Task to complete:
On how many lines of the records below does the string "FluidPDE" appear? Reply with only the number.

Records for this exercise section start

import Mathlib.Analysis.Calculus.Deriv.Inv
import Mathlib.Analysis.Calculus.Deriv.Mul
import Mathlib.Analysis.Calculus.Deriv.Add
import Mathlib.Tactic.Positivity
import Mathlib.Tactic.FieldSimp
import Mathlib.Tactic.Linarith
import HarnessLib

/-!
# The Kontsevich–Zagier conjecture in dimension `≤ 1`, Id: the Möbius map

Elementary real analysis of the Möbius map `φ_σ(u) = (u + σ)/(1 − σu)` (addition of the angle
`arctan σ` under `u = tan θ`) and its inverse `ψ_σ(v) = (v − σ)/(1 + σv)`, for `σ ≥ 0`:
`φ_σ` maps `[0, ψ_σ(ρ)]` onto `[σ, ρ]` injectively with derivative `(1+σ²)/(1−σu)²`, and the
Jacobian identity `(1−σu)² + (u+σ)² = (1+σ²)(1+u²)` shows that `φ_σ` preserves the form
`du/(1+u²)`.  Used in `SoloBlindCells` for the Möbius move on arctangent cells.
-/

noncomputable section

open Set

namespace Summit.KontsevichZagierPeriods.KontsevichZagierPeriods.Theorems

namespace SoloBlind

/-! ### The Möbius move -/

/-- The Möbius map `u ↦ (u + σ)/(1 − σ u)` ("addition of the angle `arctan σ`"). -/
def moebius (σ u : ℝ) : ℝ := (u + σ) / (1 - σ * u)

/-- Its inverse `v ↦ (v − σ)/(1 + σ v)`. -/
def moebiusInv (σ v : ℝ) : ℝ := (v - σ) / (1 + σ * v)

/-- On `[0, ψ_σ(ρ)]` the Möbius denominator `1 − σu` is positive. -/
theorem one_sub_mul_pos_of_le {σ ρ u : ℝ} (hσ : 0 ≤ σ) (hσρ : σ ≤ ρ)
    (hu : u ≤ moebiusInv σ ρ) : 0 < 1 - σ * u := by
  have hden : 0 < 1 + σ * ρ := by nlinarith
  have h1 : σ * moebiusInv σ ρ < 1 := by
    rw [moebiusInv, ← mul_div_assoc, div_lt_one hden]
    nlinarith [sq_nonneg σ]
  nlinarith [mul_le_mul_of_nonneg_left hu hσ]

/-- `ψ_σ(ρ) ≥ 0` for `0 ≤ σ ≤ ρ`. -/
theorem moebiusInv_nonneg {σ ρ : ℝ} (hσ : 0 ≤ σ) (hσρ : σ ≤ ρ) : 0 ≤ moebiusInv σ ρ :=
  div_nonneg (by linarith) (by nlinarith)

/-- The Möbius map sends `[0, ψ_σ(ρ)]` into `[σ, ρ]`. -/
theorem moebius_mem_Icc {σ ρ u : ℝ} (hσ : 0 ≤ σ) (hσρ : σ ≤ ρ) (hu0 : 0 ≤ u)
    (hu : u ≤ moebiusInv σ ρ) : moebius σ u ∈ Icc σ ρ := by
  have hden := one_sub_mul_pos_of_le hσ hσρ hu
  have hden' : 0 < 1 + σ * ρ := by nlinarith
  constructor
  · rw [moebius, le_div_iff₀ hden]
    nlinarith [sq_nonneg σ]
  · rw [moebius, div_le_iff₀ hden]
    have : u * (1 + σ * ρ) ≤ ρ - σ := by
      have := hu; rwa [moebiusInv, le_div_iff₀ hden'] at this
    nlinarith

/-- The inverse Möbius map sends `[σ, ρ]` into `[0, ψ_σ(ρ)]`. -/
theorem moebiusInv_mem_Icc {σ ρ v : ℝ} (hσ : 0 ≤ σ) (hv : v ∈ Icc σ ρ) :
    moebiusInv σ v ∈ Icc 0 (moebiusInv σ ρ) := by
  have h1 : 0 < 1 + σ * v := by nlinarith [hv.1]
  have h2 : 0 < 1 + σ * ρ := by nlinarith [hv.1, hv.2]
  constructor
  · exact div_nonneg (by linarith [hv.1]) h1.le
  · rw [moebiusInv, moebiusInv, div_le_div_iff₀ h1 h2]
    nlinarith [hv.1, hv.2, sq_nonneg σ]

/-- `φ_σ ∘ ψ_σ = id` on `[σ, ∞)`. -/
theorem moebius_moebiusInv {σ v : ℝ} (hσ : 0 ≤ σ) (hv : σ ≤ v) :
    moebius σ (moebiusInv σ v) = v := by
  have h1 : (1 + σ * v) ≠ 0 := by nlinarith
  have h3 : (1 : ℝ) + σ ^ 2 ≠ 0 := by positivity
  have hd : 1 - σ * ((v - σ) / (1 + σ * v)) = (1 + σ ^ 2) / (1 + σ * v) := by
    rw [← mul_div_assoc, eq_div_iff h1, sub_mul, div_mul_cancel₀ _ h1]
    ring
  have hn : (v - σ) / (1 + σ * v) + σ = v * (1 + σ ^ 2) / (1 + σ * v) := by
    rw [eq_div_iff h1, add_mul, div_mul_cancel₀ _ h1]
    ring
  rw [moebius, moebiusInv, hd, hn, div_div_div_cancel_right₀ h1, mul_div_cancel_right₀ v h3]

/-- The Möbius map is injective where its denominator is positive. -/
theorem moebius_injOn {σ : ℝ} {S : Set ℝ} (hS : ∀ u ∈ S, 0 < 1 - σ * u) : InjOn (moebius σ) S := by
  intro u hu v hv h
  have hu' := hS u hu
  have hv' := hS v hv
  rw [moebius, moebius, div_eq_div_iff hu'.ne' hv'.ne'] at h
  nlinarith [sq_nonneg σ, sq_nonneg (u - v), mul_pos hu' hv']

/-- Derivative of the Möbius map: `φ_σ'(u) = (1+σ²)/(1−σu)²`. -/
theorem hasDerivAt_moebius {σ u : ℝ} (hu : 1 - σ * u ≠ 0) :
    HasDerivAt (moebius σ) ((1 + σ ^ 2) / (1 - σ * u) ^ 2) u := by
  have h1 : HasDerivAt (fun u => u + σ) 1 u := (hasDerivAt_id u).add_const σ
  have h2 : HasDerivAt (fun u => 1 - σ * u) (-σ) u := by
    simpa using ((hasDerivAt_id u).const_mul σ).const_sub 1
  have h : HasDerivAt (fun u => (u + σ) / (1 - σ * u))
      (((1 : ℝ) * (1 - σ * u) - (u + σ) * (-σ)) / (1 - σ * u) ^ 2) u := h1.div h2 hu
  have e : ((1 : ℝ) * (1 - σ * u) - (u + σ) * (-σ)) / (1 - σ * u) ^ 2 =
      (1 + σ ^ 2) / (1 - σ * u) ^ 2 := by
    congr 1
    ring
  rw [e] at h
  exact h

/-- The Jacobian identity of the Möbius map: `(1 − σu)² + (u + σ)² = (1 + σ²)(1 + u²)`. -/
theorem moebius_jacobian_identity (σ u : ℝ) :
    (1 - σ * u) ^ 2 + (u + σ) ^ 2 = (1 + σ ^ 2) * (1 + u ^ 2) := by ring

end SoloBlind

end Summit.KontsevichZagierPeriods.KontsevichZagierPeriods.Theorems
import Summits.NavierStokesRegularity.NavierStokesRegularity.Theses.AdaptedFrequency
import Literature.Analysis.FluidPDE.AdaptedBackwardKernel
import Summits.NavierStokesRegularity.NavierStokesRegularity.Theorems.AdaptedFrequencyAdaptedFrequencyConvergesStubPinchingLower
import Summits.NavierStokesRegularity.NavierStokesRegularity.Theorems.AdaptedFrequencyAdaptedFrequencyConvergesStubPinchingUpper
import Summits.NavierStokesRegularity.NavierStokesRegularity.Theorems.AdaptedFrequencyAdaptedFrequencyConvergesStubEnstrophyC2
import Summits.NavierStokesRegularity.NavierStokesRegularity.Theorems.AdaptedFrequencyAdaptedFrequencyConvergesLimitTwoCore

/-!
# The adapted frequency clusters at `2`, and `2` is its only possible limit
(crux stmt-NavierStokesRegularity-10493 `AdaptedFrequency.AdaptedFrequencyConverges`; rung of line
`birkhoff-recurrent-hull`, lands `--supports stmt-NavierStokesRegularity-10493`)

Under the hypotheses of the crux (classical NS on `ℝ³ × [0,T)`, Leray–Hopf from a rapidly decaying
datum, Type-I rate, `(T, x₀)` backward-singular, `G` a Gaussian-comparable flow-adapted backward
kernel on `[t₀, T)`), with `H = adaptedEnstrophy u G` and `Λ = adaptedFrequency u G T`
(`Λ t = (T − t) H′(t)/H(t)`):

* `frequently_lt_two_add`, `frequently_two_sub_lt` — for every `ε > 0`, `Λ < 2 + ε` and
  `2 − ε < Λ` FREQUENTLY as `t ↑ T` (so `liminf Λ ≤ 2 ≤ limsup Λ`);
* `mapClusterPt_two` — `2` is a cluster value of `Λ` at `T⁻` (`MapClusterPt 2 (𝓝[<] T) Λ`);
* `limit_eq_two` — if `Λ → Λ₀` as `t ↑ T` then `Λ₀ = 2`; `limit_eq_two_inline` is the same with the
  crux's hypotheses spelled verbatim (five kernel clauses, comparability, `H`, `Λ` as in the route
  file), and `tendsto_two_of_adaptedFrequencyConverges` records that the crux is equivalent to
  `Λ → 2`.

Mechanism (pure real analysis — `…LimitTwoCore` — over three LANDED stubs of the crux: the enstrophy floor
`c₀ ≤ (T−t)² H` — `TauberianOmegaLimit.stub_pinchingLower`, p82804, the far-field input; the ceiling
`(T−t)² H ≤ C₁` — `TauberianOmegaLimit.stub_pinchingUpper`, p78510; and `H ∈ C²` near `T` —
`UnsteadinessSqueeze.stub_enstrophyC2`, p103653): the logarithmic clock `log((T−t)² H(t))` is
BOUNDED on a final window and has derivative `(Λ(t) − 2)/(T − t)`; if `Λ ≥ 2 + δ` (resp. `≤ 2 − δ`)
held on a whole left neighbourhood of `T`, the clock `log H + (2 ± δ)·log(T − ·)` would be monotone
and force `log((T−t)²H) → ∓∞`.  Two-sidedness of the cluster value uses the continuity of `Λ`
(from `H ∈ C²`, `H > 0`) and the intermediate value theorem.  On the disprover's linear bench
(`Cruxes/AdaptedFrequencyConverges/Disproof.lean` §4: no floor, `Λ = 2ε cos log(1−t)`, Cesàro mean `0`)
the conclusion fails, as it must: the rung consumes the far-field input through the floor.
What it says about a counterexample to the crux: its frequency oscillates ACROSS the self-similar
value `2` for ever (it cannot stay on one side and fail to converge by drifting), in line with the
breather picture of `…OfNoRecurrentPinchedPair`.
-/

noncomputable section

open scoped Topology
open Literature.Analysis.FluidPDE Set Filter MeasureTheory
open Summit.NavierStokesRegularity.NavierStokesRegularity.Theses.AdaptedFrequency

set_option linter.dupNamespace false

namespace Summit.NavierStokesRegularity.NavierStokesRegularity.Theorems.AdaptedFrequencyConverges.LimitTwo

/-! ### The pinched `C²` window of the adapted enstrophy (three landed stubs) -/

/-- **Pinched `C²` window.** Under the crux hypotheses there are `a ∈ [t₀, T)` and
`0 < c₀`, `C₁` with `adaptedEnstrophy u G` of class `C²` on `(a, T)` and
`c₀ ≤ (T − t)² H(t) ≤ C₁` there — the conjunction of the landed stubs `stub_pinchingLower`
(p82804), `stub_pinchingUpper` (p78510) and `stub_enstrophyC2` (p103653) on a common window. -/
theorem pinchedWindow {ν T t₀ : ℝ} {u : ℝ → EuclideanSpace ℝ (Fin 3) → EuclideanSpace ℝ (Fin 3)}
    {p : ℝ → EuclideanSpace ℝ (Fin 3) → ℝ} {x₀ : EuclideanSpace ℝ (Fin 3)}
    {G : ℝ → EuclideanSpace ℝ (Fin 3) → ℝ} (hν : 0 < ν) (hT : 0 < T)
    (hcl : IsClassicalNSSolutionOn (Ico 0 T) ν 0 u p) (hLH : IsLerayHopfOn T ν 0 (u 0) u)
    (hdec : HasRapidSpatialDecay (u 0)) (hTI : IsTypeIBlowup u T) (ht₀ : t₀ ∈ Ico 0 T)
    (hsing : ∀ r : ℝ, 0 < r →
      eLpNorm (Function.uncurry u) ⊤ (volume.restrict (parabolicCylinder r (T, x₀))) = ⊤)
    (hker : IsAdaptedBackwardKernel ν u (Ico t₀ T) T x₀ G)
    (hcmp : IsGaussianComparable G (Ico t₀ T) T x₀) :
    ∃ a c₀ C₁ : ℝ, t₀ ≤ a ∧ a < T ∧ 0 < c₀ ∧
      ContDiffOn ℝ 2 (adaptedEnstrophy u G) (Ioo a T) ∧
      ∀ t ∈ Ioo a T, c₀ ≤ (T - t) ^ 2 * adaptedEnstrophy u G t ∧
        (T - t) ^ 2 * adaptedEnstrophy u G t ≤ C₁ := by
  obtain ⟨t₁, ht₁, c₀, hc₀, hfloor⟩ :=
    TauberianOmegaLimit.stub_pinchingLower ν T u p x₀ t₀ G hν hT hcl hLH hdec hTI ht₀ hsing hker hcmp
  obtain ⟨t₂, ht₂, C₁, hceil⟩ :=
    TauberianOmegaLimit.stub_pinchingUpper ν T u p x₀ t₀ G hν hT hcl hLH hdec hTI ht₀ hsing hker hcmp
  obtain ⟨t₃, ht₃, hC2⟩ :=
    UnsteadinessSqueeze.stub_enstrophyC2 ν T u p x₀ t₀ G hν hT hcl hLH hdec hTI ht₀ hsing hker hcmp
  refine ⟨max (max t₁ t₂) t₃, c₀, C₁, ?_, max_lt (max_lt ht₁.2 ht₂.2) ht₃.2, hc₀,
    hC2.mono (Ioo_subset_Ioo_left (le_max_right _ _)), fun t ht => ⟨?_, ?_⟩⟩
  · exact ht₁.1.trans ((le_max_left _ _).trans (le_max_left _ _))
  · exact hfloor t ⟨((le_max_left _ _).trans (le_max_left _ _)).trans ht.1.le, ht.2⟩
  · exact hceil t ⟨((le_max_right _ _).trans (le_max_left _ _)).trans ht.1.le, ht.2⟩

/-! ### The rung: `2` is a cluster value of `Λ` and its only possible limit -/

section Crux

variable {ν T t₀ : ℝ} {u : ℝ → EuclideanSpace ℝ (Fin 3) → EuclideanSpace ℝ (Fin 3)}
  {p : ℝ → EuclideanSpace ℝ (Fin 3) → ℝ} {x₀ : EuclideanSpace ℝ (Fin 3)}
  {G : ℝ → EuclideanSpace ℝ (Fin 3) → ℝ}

Records for this exercise section end

Task response:
2